§ **EXERCISE DIRECTIONS**
Filter the entries below down to the lines that hold "positive".

§ **RECORDS SUPPLIED**
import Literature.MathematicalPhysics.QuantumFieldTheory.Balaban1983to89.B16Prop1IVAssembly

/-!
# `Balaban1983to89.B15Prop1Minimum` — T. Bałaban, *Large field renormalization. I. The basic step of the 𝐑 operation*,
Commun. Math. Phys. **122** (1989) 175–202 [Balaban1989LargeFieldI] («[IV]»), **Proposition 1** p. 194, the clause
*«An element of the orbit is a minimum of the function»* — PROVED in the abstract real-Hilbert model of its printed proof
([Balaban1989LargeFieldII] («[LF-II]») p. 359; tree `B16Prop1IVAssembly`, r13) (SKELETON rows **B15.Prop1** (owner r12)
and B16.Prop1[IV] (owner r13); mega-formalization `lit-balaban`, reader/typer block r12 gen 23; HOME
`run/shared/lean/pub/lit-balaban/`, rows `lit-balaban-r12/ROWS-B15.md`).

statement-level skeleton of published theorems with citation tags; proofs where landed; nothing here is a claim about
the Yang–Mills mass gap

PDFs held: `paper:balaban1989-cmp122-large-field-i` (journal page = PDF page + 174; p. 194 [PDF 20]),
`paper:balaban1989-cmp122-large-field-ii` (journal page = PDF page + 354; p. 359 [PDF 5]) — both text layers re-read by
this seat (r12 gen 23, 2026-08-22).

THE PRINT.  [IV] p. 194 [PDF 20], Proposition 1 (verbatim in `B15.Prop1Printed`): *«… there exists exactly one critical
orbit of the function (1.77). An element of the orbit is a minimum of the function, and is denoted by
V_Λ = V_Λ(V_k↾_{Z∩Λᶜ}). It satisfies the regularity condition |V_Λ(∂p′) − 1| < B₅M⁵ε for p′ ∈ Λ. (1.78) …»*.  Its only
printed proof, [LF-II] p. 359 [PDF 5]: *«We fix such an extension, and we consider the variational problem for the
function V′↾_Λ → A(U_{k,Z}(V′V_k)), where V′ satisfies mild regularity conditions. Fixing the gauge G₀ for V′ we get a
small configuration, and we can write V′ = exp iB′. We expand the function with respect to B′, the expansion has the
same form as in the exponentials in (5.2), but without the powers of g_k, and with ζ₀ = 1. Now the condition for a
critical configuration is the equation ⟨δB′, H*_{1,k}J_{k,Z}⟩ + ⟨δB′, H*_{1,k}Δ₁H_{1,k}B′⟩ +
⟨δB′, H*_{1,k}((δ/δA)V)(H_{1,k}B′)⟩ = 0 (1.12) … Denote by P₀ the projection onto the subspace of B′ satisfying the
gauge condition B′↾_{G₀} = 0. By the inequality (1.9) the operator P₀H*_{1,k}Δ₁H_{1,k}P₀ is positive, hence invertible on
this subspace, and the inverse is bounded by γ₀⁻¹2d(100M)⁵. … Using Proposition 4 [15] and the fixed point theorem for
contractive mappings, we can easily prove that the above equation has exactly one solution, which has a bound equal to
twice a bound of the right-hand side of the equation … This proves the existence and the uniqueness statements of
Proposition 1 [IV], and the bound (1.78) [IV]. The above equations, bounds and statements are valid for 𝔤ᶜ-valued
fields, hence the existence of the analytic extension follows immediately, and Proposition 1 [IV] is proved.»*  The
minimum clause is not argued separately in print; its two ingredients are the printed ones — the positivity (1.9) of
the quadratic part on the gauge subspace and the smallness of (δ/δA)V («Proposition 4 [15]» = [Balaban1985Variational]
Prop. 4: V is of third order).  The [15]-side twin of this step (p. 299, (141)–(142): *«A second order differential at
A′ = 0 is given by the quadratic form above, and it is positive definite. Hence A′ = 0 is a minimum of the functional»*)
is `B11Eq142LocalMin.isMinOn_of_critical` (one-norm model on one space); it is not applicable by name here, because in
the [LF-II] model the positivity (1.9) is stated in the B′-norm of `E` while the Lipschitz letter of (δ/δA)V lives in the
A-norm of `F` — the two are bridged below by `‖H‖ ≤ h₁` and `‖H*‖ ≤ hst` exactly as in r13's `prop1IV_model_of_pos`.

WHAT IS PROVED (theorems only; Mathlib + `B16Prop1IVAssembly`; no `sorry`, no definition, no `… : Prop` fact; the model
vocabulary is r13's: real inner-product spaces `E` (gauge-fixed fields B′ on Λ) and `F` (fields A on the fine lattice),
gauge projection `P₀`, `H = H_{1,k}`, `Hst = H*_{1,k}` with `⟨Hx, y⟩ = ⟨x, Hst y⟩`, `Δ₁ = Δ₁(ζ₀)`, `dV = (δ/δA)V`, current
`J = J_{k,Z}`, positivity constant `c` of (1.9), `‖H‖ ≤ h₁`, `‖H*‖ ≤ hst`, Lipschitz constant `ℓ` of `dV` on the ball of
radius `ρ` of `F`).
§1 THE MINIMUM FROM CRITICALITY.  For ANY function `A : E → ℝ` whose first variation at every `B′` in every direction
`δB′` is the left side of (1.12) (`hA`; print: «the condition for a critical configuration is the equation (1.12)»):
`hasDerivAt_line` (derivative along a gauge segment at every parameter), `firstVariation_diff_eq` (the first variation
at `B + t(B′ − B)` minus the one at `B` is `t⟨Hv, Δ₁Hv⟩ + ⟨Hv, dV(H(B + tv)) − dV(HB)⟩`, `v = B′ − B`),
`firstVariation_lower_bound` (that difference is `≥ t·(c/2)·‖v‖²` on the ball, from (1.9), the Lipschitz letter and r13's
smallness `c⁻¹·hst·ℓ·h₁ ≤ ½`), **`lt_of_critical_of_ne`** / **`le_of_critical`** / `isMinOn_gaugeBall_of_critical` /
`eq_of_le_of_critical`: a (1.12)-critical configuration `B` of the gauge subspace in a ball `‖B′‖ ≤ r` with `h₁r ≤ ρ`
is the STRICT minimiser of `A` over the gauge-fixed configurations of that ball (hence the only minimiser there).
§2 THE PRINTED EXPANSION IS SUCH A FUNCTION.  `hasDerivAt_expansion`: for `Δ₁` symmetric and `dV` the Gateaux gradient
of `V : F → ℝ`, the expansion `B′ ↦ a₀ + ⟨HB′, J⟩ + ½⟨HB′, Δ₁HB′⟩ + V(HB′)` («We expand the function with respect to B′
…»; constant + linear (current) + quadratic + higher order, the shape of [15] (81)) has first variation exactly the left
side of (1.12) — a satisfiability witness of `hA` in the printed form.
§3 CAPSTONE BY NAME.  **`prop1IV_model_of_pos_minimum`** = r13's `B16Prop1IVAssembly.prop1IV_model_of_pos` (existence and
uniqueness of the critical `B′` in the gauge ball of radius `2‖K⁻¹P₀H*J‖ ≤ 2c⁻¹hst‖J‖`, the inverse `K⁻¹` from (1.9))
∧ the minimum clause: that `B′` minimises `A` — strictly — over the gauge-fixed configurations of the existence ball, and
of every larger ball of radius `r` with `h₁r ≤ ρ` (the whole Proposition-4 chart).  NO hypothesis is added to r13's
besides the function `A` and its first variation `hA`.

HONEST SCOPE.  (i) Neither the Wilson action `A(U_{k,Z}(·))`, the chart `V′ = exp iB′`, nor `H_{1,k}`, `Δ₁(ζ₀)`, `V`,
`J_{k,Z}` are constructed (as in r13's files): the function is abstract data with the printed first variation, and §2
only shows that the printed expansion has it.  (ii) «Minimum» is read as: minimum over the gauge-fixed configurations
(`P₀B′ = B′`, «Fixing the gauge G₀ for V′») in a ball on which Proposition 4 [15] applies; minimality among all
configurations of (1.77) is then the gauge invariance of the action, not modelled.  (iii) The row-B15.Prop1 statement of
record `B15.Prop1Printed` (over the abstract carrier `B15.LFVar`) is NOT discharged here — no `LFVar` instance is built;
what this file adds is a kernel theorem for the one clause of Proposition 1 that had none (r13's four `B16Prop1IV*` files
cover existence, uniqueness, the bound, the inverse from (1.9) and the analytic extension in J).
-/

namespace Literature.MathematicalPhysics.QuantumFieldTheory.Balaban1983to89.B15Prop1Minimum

§ **ANSWER SPACE**
gauge condition B′↾_{G₀} = 0. By the inequality (1.9) the operator P₀H*_{1,k}Δ₁H_{1,k}P₀ is positive, hence invertible on
A′ = 0 is given by the quadratic form above, and it is positive definite. Hence A′ = 0 is a minimum of the functional»*)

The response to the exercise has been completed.